Extracted data entries:
>>>>

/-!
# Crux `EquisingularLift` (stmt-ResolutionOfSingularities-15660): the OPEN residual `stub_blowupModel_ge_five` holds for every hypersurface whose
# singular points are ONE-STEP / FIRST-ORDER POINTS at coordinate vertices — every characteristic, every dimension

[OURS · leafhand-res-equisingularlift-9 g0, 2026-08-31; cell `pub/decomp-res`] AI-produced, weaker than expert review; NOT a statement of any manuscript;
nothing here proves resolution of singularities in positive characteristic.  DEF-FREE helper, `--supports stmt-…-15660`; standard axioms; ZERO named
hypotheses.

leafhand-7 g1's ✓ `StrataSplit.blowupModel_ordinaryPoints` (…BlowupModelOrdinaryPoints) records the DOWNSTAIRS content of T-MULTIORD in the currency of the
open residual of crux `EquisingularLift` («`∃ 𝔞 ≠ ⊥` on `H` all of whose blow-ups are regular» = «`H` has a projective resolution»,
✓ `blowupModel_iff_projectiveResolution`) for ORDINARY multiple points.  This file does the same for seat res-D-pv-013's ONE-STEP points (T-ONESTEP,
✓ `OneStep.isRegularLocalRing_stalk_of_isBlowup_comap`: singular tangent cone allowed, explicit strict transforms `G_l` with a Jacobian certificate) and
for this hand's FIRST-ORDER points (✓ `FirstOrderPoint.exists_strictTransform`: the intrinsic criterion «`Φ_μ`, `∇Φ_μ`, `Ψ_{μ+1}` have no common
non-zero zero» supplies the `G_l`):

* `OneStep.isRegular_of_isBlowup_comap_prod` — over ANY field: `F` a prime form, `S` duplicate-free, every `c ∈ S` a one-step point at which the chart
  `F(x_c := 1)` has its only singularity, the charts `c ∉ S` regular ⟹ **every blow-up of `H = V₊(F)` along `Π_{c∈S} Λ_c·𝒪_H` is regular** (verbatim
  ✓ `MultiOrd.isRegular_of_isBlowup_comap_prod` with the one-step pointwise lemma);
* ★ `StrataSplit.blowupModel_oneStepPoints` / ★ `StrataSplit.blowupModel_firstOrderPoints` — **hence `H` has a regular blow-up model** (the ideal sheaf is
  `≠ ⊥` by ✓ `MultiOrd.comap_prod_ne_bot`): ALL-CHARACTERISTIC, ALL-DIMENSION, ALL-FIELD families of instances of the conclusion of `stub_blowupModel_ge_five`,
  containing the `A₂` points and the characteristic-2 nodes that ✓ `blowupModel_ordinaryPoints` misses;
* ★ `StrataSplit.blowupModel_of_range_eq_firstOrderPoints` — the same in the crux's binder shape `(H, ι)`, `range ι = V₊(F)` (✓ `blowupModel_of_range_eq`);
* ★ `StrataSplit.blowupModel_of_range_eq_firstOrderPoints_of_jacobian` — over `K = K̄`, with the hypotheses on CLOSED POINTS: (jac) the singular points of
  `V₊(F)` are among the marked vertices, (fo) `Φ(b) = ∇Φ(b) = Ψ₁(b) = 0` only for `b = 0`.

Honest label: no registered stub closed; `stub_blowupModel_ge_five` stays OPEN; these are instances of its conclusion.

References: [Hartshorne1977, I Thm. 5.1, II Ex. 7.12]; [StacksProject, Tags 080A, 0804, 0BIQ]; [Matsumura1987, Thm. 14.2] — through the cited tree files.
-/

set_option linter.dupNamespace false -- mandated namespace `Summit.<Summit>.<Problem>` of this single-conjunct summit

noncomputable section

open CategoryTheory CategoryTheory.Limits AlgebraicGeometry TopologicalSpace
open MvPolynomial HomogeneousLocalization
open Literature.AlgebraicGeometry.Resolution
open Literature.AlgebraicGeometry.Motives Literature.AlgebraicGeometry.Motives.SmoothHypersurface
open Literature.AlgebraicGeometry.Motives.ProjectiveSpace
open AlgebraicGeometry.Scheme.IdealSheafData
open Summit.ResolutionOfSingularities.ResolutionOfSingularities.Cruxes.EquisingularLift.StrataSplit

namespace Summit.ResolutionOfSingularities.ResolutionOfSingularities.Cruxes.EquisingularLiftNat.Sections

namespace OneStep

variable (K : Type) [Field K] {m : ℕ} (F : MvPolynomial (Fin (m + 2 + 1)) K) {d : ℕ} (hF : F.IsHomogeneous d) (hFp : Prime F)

<<<<
>>>>

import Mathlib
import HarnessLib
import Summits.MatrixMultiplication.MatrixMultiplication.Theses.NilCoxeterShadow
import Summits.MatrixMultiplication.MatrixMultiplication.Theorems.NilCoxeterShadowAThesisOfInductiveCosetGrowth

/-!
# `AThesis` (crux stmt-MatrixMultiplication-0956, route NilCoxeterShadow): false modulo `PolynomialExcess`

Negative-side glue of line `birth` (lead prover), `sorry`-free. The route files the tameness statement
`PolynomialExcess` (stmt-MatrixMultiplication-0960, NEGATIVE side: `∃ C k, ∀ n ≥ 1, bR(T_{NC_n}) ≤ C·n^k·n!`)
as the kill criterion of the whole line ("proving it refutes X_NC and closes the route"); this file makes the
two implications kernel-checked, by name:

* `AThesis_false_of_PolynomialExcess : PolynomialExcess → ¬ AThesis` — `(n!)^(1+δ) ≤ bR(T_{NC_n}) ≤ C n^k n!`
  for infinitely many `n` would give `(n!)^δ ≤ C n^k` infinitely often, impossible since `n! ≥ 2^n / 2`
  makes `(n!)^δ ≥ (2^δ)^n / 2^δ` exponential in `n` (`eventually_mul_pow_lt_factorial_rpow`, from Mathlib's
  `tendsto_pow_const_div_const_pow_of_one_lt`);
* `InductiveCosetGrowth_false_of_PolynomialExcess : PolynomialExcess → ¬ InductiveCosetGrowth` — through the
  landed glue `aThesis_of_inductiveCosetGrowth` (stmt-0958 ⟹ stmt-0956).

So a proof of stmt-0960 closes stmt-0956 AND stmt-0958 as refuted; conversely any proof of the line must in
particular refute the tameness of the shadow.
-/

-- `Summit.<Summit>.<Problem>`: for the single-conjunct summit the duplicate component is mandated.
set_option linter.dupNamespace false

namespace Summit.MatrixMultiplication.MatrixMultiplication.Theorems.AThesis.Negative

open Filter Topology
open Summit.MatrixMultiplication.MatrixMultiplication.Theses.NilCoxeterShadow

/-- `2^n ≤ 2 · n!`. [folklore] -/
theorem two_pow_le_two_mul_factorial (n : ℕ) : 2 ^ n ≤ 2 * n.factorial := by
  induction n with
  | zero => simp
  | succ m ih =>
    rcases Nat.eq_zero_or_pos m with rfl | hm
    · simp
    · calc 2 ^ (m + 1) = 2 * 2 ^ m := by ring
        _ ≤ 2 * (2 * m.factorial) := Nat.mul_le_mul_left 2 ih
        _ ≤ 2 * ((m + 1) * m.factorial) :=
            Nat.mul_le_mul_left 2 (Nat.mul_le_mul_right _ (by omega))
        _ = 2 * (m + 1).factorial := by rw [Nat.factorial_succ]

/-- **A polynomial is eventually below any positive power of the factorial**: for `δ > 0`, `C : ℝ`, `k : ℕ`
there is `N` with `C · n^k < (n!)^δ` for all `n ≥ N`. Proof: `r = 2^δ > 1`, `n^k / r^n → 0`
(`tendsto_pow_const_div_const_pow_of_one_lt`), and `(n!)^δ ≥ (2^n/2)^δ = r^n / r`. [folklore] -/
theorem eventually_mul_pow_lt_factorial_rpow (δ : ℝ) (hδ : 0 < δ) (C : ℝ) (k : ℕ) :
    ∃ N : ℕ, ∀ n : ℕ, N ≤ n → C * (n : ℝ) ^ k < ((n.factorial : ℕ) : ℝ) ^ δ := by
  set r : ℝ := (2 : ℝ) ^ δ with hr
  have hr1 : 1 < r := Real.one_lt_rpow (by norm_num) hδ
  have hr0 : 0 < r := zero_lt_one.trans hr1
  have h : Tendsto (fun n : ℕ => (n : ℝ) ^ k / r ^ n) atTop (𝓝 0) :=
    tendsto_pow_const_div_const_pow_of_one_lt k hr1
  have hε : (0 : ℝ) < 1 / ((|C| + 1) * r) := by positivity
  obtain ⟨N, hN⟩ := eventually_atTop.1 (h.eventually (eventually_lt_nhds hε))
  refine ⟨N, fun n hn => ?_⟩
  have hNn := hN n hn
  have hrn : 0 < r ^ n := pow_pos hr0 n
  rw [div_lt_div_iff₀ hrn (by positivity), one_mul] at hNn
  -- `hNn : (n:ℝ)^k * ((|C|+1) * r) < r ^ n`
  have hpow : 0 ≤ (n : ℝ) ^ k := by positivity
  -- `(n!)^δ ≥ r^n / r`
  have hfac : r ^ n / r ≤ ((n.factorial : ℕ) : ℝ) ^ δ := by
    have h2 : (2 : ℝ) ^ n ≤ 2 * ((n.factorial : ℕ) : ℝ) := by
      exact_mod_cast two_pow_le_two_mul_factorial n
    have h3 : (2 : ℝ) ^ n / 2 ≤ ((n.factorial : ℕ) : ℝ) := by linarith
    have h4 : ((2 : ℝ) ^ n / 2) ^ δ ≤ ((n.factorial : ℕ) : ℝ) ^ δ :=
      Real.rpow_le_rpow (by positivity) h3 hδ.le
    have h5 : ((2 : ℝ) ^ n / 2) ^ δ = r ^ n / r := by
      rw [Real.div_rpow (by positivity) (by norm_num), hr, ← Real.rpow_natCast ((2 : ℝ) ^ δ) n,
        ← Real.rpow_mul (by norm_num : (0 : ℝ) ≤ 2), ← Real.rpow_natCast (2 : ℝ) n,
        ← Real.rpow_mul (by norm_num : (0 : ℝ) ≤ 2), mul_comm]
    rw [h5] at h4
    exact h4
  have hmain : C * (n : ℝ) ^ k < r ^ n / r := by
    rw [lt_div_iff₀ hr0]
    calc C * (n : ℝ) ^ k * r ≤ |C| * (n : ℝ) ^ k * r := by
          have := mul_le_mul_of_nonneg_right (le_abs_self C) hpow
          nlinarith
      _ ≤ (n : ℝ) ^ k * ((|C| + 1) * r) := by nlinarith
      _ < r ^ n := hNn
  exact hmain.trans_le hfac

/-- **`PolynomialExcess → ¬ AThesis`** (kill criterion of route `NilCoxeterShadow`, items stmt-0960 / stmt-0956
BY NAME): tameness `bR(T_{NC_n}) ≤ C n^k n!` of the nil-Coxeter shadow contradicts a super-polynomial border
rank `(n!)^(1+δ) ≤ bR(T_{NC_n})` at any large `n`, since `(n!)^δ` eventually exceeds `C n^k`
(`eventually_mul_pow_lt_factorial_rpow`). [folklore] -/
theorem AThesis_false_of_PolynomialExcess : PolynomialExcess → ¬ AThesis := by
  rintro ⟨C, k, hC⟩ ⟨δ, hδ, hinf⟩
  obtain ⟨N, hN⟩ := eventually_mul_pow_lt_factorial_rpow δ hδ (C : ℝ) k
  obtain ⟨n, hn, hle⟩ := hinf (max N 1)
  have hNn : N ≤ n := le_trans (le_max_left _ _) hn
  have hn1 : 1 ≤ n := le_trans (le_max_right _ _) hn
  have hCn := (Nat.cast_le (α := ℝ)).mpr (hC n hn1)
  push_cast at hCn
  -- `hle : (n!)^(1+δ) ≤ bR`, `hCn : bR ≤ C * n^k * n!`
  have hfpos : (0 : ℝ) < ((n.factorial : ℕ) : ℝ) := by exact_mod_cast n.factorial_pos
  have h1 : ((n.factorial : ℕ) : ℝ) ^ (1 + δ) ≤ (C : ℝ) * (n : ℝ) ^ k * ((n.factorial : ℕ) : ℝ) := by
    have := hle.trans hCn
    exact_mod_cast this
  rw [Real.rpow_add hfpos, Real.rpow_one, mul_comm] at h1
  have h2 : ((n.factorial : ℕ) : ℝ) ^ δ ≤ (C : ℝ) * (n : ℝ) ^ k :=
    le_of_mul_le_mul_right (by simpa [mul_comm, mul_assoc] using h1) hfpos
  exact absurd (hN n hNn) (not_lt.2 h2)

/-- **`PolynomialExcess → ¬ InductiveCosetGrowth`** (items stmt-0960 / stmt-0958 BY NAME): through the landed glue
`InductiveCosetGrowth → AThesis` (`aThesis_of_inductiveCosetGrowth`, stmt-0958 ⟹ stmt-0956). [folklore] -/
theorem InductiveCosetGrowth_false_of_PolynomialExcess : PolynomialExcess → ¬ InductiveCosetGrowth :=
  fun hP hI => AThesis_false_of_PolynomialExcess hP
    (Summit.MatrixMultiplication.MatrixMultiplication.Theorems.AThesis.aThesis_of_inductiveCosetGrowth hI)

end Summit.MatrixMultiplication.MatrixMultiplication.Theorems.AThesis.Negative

<<<<

• TASK TO CARRY OUT:
All that should be written out is the stretch of lines above between the one holding "Honest label: no" and the one holding "variable (K : Type)", inclusive, exactly as given.

• EXERCISE ANSWER:
Honest label: no registered stub closed; `stub_blowupModel_ge_five` stays OPEN; these are instances of its conclusion.

References: [Hartshorne1977, I Thm. 5.1, II Ex. 7.12]; [StacksProject, Tags 080A, 0804, 0BIQ]; [Matsumura1987, Thm. 14.2] — through the cited tree files.
-/

set_option linter.dupNamespace false -- mandated namespace `Summit.<Summit>.<Problem>` of this single-conjunct summit

noncomputable section

open CategoryTheory CategoryTheory.Limits AlgebraicGeometry TopologicalSpace
open MvPolynomial HomogeneousLocalization
open Literature.AlgebraicGeometry.Resolution
open Literature.AlgebraicGeometry.Motives Literature.AlgebraicGeometry.Motives.SmoothHypersurface
open Literature.AlgebraicGeometry.Motives.ProjectiveSpace
open AlgebraicGeometry.Scheme.IdealSheafData
open Summit.ResolutionOfSingularities.ResolutionOfSingularities.Cruxes.EquisingularLift.StrataSplit

namespace Summit.ResolutionOfSingularities.ResolutionOfSingularities.Cruxes.EquisingularLiftNat.Sections

namespace OneStep

variable (K : Type) [Field K] {m : ℕ} (F : MvPolynomial (Fin (m + 2 + 1)) K) {d : ℕ} (hF : F.IsHomogeneous d) (hFp : Prime F)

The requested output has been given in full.